Both registers of the harness — live work on each new spec, and accumulated artifacts that future specs inherit — get tighter over time, but only because someone keeps doing the work of converting observations into durable structure.

Where this leaves things

Both approaches are defensible—because everyone has opinions. My opinion is based on direct observation of near-flawless execution by an LLM agent—not on conjecture or theory. Also, this all may be irrelevent two years from now when the models' capabilities are improved by orders of magnitude.

Runtime harnesses put it downstream and try to detect it. Upstream harnesses put it earlier and try to prevent it. Whether either bet is right for your team depends on context, and a skilled engineer can judge from the task at hand which approach fits. A small bug fix probably doesn't warrant the full pipeline. A feature with cross-cutting architectural implications almost certainly does.

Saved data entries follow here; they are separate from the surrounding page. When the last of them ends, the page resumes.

import Summits.QuantumFields.YangMills.Theorems.DressedRitz.Negative.RawVacuumLoadBearingDressed
import Summits.QuantumFields.YangMills.Theorems.LuscherReductionDressedRitzPolyakovLiftShadowPositivity
import Summits.QuantumFields.YangMills.Theorems.LuscherReductionDressedRitzPolyakovLiftChannelUniversality
import HarnessLib

/-!
# Crux `DressedRitz` (stmt-QuantumFields-20205), line «polyakovlift» SKELETONS r4 (`11e28270fd13c0fc`) ∕ r5 (channel universality) —
# NEGATIVE lemmas on the two new levers S-PSCAL (`PScalingExistsAt`) and S-UNIV (`UniversalityAt` r4 ∕ `ChannelUniversalityAt` r5):
# which hypotheses are load-bearing, and which clause bodies are blind to the degenerate (zero) vacua

Standing crux disprover `ym-cdisprove-20205-1` g2 (refuter), supporting item stmt-QuantumFields-20205 (NO verdict change: the crux and the four
registered stubs `stub_liftStatics` ∕ `stub_universality` ∕ `stub_pscaling` ∕ `stub_liftLeakage` stay OPEN).  Shadow-side twin of
`RawVacuumLoadBearing(Dressed).lean`:

* §1 zero lemmas for the one-site SHADOW: `shadowVec_zeroVac`, `shadowFamily_zeroVac` (the shadow of any basis over the zero one-site vacuum is the
  zero family), `powLink_zero`, `ins_const_of_normalised`, `shadowVec_lengthZero` (at lattice LENGTH `L = 0` every shadow insertion
  `g ∘ powLink 0` is a constant, so the shadow family of a normalised vacuum is null);
* §1b `ins_smul_vacuum` — the vacuum subtraction `OpPlat.ins` is CUBIC in the vacuum slot:
  `ins (c•φ) O = c•ins φ O + (c(1−c²)⟨φ,Oφ⟩)•φ`; it is a correct (vacuum-orthogonal) subtraction only at `⟨φ,φ⟩ = 1` — the normalisation clause
  of `IsRawVacuum` therefore enters S-UNIV ∕ S-PSCAL through `ins` itself (vacuum contamination of the channel vectors), not only through (o0)∕(o0′);
* §2 ★ `pscalingExistsAt_false_without_normalisation` — the registered text of `PScalingExistsAt k` (`k ≥ 1`) with the one-site raw-vacuum
  hypothesis `IsRawVacuum B e₀` weakened to `IsPhys e₀ ∧ K_B e₀ = μ₀ e₀` is FALSE (witness `e₀ = 0`: (o0′) reads `0 < 0` for every basis);
* §3 ★ `pscalingExistsAt_false_from_lengthZero` — the same text with the threshold `∃ L0, ∀ L ≥ L0` replaced by `∀ L` is FALSE (witness `L = 0`:
  `B = 0`, a genuine normalised one-site vacuum `e₀` of `K_0`, and `powLink 0 ≡ 1` kills every insertion) — the threshold `L0 ≥ 1` is used;
* §4 `channelUniversality_body_zeroFine` ∕ `channelUniversality_body_zeroShadow` — the r5 (A5)∧(A6′) clause body of `ChannelUniversalityAt` holds
  with EVERY constant as soon as EITHER family is the zero family (each clause is homogeneous of positive degree in `u` and in `w` separately), and
  `channelUniversalityAt_body_at_zero_vacua` instantiates this at `φ = 0` (any `e₀`) and at `e₀ = 0` (any `φ`): S-UNIV r5 cannot see either
  normalisation through (o0)-type clauses — its non-degeneracy is imported from S-STAT (o0) and S-PSCAL (o0′) at composition time;
* §5 ★ `universalityAt_false_without_normalisation` — the r4 lever: the text of `UniversalityAt k` (`k ≥ 1`) with `IsRawVacuum β φ` weakened to
  `IsPhys φ ∧ K_βφ = λ₀φ` is FALSE: clause (An) `|n^f_i − n^o_i| ≤ Cλ n^o_i` at `φ = 0` reads `n^o_i ≤ Cλ n^o_i` with `n^o_i > 0`
  (`shadowFamily_o0`) and `Cλ < 1` deep in the window.  (r4's `∀ k, UniversalityAt k` was withdrawn by the lead for r5 on scale grounds; this
  lemma records that its (An) clause was the ONLY place where S-UNIV saw the fine normalisation.)
* §0 degenerate instances: `channelUniversalityAt_zero`, `universalityAt_zero`, `pscalingExistsAt_zero` (`k = 0` carries no content).

HONEST FRAMING: hypothesis bookkeeping at fixed lattice on the CONDITIONAL femto rung R2b1 (RunningReduction ⇐ TwistedTraceScaling ∧ DressedRitz);
nothing here is an estimate on the fine transfer operator, nothing bears on infinite volume, the continuum limit or the Clay mass gap.  [folklore]
-/

set_option autoImplicit false

noncomputable section

open MeasureTheory Filter Topology Real
open Literature.MathematicalPhysics.QuantumFieldTheory
open Literature.MathematicalPhysics.QuantumLattice

namespace Summit.QuantumFields.YangMills.Theorems.FemtoTransferGap.PolyakovLift.Negative

open Summit.QuantumFields.YangMills.Theorems.FemtoTransferGap
open Summit.QuantumFields.YangMills.Theorems.FemtoTransferGap.PolyakovLift

/-! ## §0 Degenerate instances: `k = 0` carries no content -/

/-- `ChannelUniversalityAt 0` holds trivially (all clauses range over `Fin 0`). [folklore] -/
theorem channelUniversalityAt_zero : ChannelUniversalityAt 0 := by
  refine ⟨0, 1, le_rfl, one_pos, fun lam _ _ => ⟨0, fun L _ _ β _ φ _ ω g _ e₀ _ => ?_⟩⟩
  exact ⟨fun i => i.elim0, fun i => i.elim0⟩

/-- `UniversalityAt 0` holds trivially. [folklore] -/
theorem universalityAt_zero : UniversalityAt 0 := by
  refine ⟨0, 1, le_rfl, one_pos, fun lam _ _ => ⟨0, fun L _ _ β _ φ _ ω g _ e₀ _ => ?_⟩⟩
  exact ⟨fun i => i.elim0, fun i => i.elim0, fun i => i.elim0⟩

/-- `PScalingExistsAt 0` holds trivially (a lift basis exists at every `B₁ = 2/Λ³ > 0`). [folklore] -/
theorem pscalingExistsAt_zero : PScalingExistsAt 0 := by
  refine ⟨0, 1, le_rfl, one_pos, fun lam hlam _ => ⟨0, fun L _ Λ hlo _ e₀ _ => ?_⟩⟩
  have hΛ : 0 < Λ := hlam.trans_le hlo
  have hB : 0 < 2 / Λ ^ 3 := by positivity
  obtain ⟨ω, g, hb⟩ := exists_liftBasis hB 0
  exact ⟨ω, g, hb, fun i => i.elim0, fun i => i.elim0, fun i => i.elim0⟩

/-! ## §1 Zero lemmas for the one-site shadow -/

/-- Over the zero one-site «vacuum» every shadow vector vanishes. [folklore] -/
theorem shadowVec_zeroVac (B : ℝ) (L : ℕ) (g : GaugeConfig 3 1 SU2 → ℝ) :
    shadowVec B L (fun _ => (0 : ℝ)) g = fun _ => 0 := by
  unfold shadowVec
  rw [ins_zeroVac, iterate_transferApply_zeroVec]

/-- Over the zero one-site «vacuum» the shadow family is the zero family. [folklore] -/
theorem shadowFamily_zeroVac (B : ℝ) (L : ℕ) {k : ℕ} (g : Fin k → (GaugeConfig 3 1 SU2 → ℝ)) :
    shadowFamily B L (fun _ => (0 : ℝ)) g = fun _ _ => 0 := by
  funext i
  simp only [shadowFamily, shadowVec_zeroVac]

/-- `powLink 0 V ≡ 1`: at length zero the Polyakov power map is constant. [folklore] -/
theorem powLink_zero : powLink 0 = fun _ _ => 1 := by
  funext V e
  simp [powLink]

/-- A CONSTANT insertion on a normalised vacuum is killed by the vacuum subtraction. [folklore] -/
theorem ins_const_of_normalised {L : ℕ} [NeZero L] {φ : GaugeConfig 3 L SU2 → ℝ} (hφ : l2 φ φ = 1) (c : ℝ) :
    OpPlat.ins φ (fun _ => c) = fun _ => 0 := by
  have hmul : ((fun _ => c) * φ : GaugeConfig 3 L SU2 → ℝ) = c • φ := by
    funext V
    simp [Pi.mul_apply, smul_eq_mul]
  have hc : l2 φ ((fun _ => c) * φ) = c := by
    rw [hmul, l2_smul_right'', hφ, mul_one]
  funext U
  simp [OpPlat.ins, hc]

/-- ★ At lattice LENGTH `L = 0` the shadow of a normalised vacuum is null for EVERY basis function: `g ∘ powLink 0` is constant. [folklore] -/
theorem shadowVec_lengthZero (B : ℝ) {e₀ : GaugeConfig 3 1 SU2 → ℝ} (he : l2 e₀ e₀ = 1) (g : GaugeConfig 3 1 SU2 → ℝ) :
    shadowVec B 0 e₀ g = fun _ => 0 := by
  unfold shadowVec
  have hc : (g ∘ powLink 0) = fun _ => g (fun _ => 1) := by
    funext V
    simp [powLink_zero]
  rw [hc, ins_const_of_normalised he, iterate_transferApply_zeroVec]

/-! ## §1b The vacuum subtraction is cubic in the vacuum slot -/

/-- `O · (c•φ) = c • (O·φ)`. [folklore] -/
theorem mul_smul_vec {L : ℕ} [NeZero L] (c : ℝ) (O φ : GaugeConfig 3 L SU2 → ℝ) : O * (c • φ) = c • (O * φ) := by
  funext V
  simp [Pi.mul_apply, Pi.smul_apply, smul_eq_mul, mul_left_comm]

/-- ★ **`OpPlat.ins` is cubic in the vacuum**: `ins (c•φ) O = c•ins φ O + (c(1−c²)⟨φ,Oφ⟩)•φ`.  For `c ∉ {0, ±1}` and `⟨φ,Oφ⟩ ≠ 0` the
mis-normalised «vacuum» re-enters the channel vector; `ins` is vacuum-orthogonal only at `⟨φ,φ⟩ = 1` (tree: `PolyakovLift.sq_eq_one_and_eq` ∕
`PolyakovLift.ins_eq_smul` in `…PolyakovLiftRawVacuum.lean` transfer insertions between raw vacua using exactly `‖φ‖ = 1`).  Hence the clause `⟨φ,φ⟩ = 1` of `IsRawVacuum` is used by S-UNIV ∕ S-PSCAL through `ins`, not only through (o0)∕(o0′). [folklore] -/
theorem ins_smul_vacuum {L : ℕ} [NeZero L] (c : ℝ) (φ O : GaugeConfig 3 L SU2 → ℝ) :
    OpPlat.ins (c • φ) O = c • OpPlat.ins φ O + (c * (1 - c ^ 2) * l2 φ (O * φ)) • φ := by
  have hq : l2 (c • φ) (O * (c • φ)) = c ^ 2 * l2 φ (O * φ) := by
    rw [mul_smul_vec, l2_smul_right'', l2_smul_left]
    ring
  funext U
  simp only [OpPlat.ins, hq, Pi.mul_apply, Pi.sub_apply, Pi.add_apply, Pi.smul_apply, smul_eq_mul]
  ring

/-- At `c = 0` and at `c = ±1` the correction term vanishes (consistency with `ins_zeroVac` and with the sign symmetry `φ ↦ −φ`). [folklore] -/
theorem ins_neg_vacuum {L : ℕ} [NeZero L] (φ O : GaugeConfig 3 L SU2 → ℝ) :
    OpPlat.ins ((-1 : ℝ) • φ) O = (-1 : ℝ) • OpPlat.ins φ O := by
  rw [ins_smul_vacuum]
  norm_num

/-! ## §2 ★ S-PSCAL without the one-site normalisation is false -/

/-- ★★ **`PScalingExistsAt k` (`k ≥ 1`) WITHOUT THE NORMALISATION `⟨e₀,e₀⟩ = 1` is false — any proof of S-PSCAL must use it.**  The negated text is
the tree's `PScalingExistsAt k` VERBATIM except that `IsRawVacuum B e₀` (`B = 2L³/Λ³`) is weakened to `IsPhys e₀ ∧ K_B e₀ = μ₀(B) e₀`.  Witness:
`lam = Λ = lam0`, `L = L0`, the zero one-site vacuum (`isPhys_const 0`, `zeroVec_eigen`); whatever basis is returned, its shadow family is null
(`shadowFamily_zeroVac`) and (o0′) reads `0 < 0`.  The `∀ k` shape of the registered `stub_pscaling : ∀ k, PScalingExistsAt k` so mutated is refuted at
`k = 1`. [folklore] -/
theorem pscalingExistsAt_false_without_normalisation {k : ℕ} (hk : 0 < k) :
    ¬ (∃ C lam0 : ℝ, 0 ≤ C ∧ 0 < lam0 ∧ ∀ lam : ℝ, 0 < lam → lam ≤ lam0 → ∃ L0 : ℕ, ∀ L : ℕ, L0 ≤ L →
        ∀ Λ : ℝ, lam ≤ Λ → Λ ≤ 2 * lam →
          ∀ e₀ : GaugeConfig 3 1 SU2 → ℝ, IsPhys e₀ →
            transferApply (L := 1) (2 * (L : ℝ) ^ 3 / Λ ^ 3) e₀ = levelValue su2Rep 1 (2 * (L : ℝ) ^ 3 / Λ ^ 3) 0 • e₀ →
            ∃ (ω : GaugeConfig 3 1 SU2 → ℝ) (g : Fin k → (GaugeConfig 3 1 SU2 → ℝ)), LiftBasis (2 / Λ ^ 3) k ω g ∧
              let B : ℝ := 2 * (L : ℝ) ^ 3 / Λ ^ 3
              let w : Fin k → (GaugeConfig 3 1 SU2 → ℝ) := shadowFamily B L e₀ g
              let m0 := levelValue su2Rep 1 B 0
              (∀ i : Fin k, 0 < l2 (w i) (w i)) ∧
              (∀ i : Fin k,
                l2 (w i) (transferApply B (w i)) * m0 ≤
                    Real.exp (C * Λ ^ 2 / L) * (levelValue su2Rep 1 B ((i : ℕ) + 1) * m0) * l2 (w i) (w i) ∧
                levelValue su2Rep 1 B ((i : ℕ) + 1) * m0 * l2 (w i) (w i) ≤
                    Real.exp (C * Λ ^ 2 / L) * (l2 (w i) (transferApply B (w i)) * m0)) ∧
              (∀ i l : Fin k, i ≠ l →
                |l2 (w i) (transferApply B (w l)) -
                    (l2 (w i) (transferApply B (w i)) / l2 (w i) (w i) + l2 (w l) (transferApply B (w l)) / l2 (w l) (w l)) / 2 *
                      l2 (w i) (w l)|
                  ≤ C * (Λ ^ 2 / L) * m0 * (Real.sqrt (l2 (w i) (w i)) * Real.sqrt (l2 (w l) (w l))))) := by
  rintro ⟨C, lam0, -, hlam0, H⟩
  obtain ⟨L0, HL⟩ := H lam0 hlam0 le_rfl
  obtain ⟨ω, g, -, hpos, -⟩ :=
    HL L0 le_rfl lam0 le_rfl (by linarith) (fun _ => (0 : ℝ)) (isPhys_const 0) (zeroVec_eigen (L := 1) _)
  have h0 := hpos ⟨0, hk⟩
  rw [shadowFamily_zeroVac] at h0
  simp [l2_zeroVec_left] at h0

/-! ## §3 ★ S-PSCAL without the length threshold is false: `L0 ≥ 1` is used -/

/-- ★★ **`PScalingExistsAt k` (`k ≥ 1`) WITHOUT THE THRESHOLD `L ≥ L0` is false.**  The negated text is the tree's `PScalingExistsAt k` VERBATIM except
that `∃ L0, ∀ L, L0 ≤ L → …` is replaced by `∀ L, …`.  Witness: `L = 0`, `lam = Λ = lam0`; then `B = 2·0³/Λ³ = 0`, a genuine normalised one-site
vacuum `e₀` of `K_0` exists (`PhysL2.exists_groundState`, `levelValue_zero`), and `powLink 0 ≡ 1` makes every shadow insertion constant, so the
shadow family is null (`shadowVec_lengthZero`) and (o0′) reads `0 < 0`.  Any proof must take `L0 ≥ 1`. [folklore] -/
theorem pscalingExistsAt_false_from_lengthZero {k : ℕ} (hk : 0 < k) :
    ¬ (∃ C lam0 : ℝ, 0 ≤ C ∧ 0 < lam0 ∧ ∀ lam : ℝ, 0 < lam → lam ≤ lam0 → ∀ L : ℕ,
        ∀ Λ : ℝ, lam ≤ Λ → Λ ≤ 2 * lam →
          ∀ e₀ : GaugeConfig 3 1 SU2 → ℝ, IsRawVacuum (L := 1) (2 * (L : ℝ) ^ 3 / Λ ^ 3) e₀ →
            ∃ (ω : GaugeConfig 3 1 SU2 → ℝ) (g : Fin k → (GaugeConfig 3 1 SU2 → ℝ)), LiftBasis (2 / Λ ^ 3) k ω g ∧
              let B : ℝ := 2 * (L : ℝ) ^ 3 / Λ ^ 3
              let w : Fin k → (GaugeConfig 3 1 SU2 → ℝ) := shadowFamily B L e₀ g
              let m0 := levelValue su2Rep 1 B 0
              (∀ i : Fin k, 0 < l2 (w i) (w i)) ∧
              (∀ i : Fin k,
                l2 (w i) (transferApply B (w i)) * m0 ≤
                    Real.exp (C * Λ ^ 2 / L) * (levelValue su2Rep 1 B ((i : ℕ) + 1) * m0) * l2 (w i) (w i) ∧
                levelValue su2Rep 1 B ((i : ℕ) + 1) * m0 * l2 (w i) (w i) ≤
                    Real.exp (C * Λ ^ 2 / L) * (l2 (w i) (transferApply B (w i)) * m0)) ∧
              (∀ i l : Fin k, i ≠ l →
                |l2 (w i) (transferApply B (w l)) -
                    (l2 (w i) (transferApply B (w i)) / l2 (w i) (w i) + l2 (w l) (transferApply B (w l)) / l2 (w l) (w l)) / 2 *
                      l2 (w i) (w l)|
                  ≤ C * (Λ ^ 2 / L) * m0 * (Real.sqrt (l2 (w i) (w i)) * Real.sqrt (l2 (w l) (w l))))) := by
  rintro ⟨C, lam0, -, hlam0, H⟩
  have HL := H lam0 hlam0 le_rfl 0 lam0 le_rfl (by linarith)
  have hB : (2 * ((0 : ℕ) : ℝ) ^ 3 / lam0 ^ 3 : ℝ) = 0 := by simp
  obtain ⟨Ω, θ, c, hΩ, -, -, hn, heig, -, -, -⟩ := PhysL2.exists_groundState (L := 1) (2 * ((0 : ℕ) : ℝ) ^ 3 / lam0 ^ 3)
  have hvac : IsRawVacuum (L := 1) (2 * ((0 : ℕ) : ℝ) ^ 3 / lam0 ^ 3) Ω := by
    refine ⟨hΩ, hn, ?_⟩
    rw [levelValue_zero]
    exact heig
  obtain ⟨ω, g, -, hpos, -⟩ := HL Ω hvac
  have h0 := hpos ⟨0, hk⟩
  simp only [shadowFamily] at h0
  rw [shadowVec_lengthZero _ hn] at h0
  simp [l2_zeroVec_left] at h0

What I want to leave you with isn't a recommendation to build my pipeline. It's an invitation to look at your own setup and ask a different question than "what's my model doing wrong?" Ask instead: where do the meaningful decisions in my pipeline currently live?

  • In rule files I can curate?
  • In specs I can write carefully?
  • In tacit knowledge I haven't documented?
  • In the model's training-data priors?

The first three are places I can improve by doing analytical work. The fourth is a place I can't reach. The harness is the work of moving decisions out of the fourth and into the first three.

That work is yours to do. The model just translates.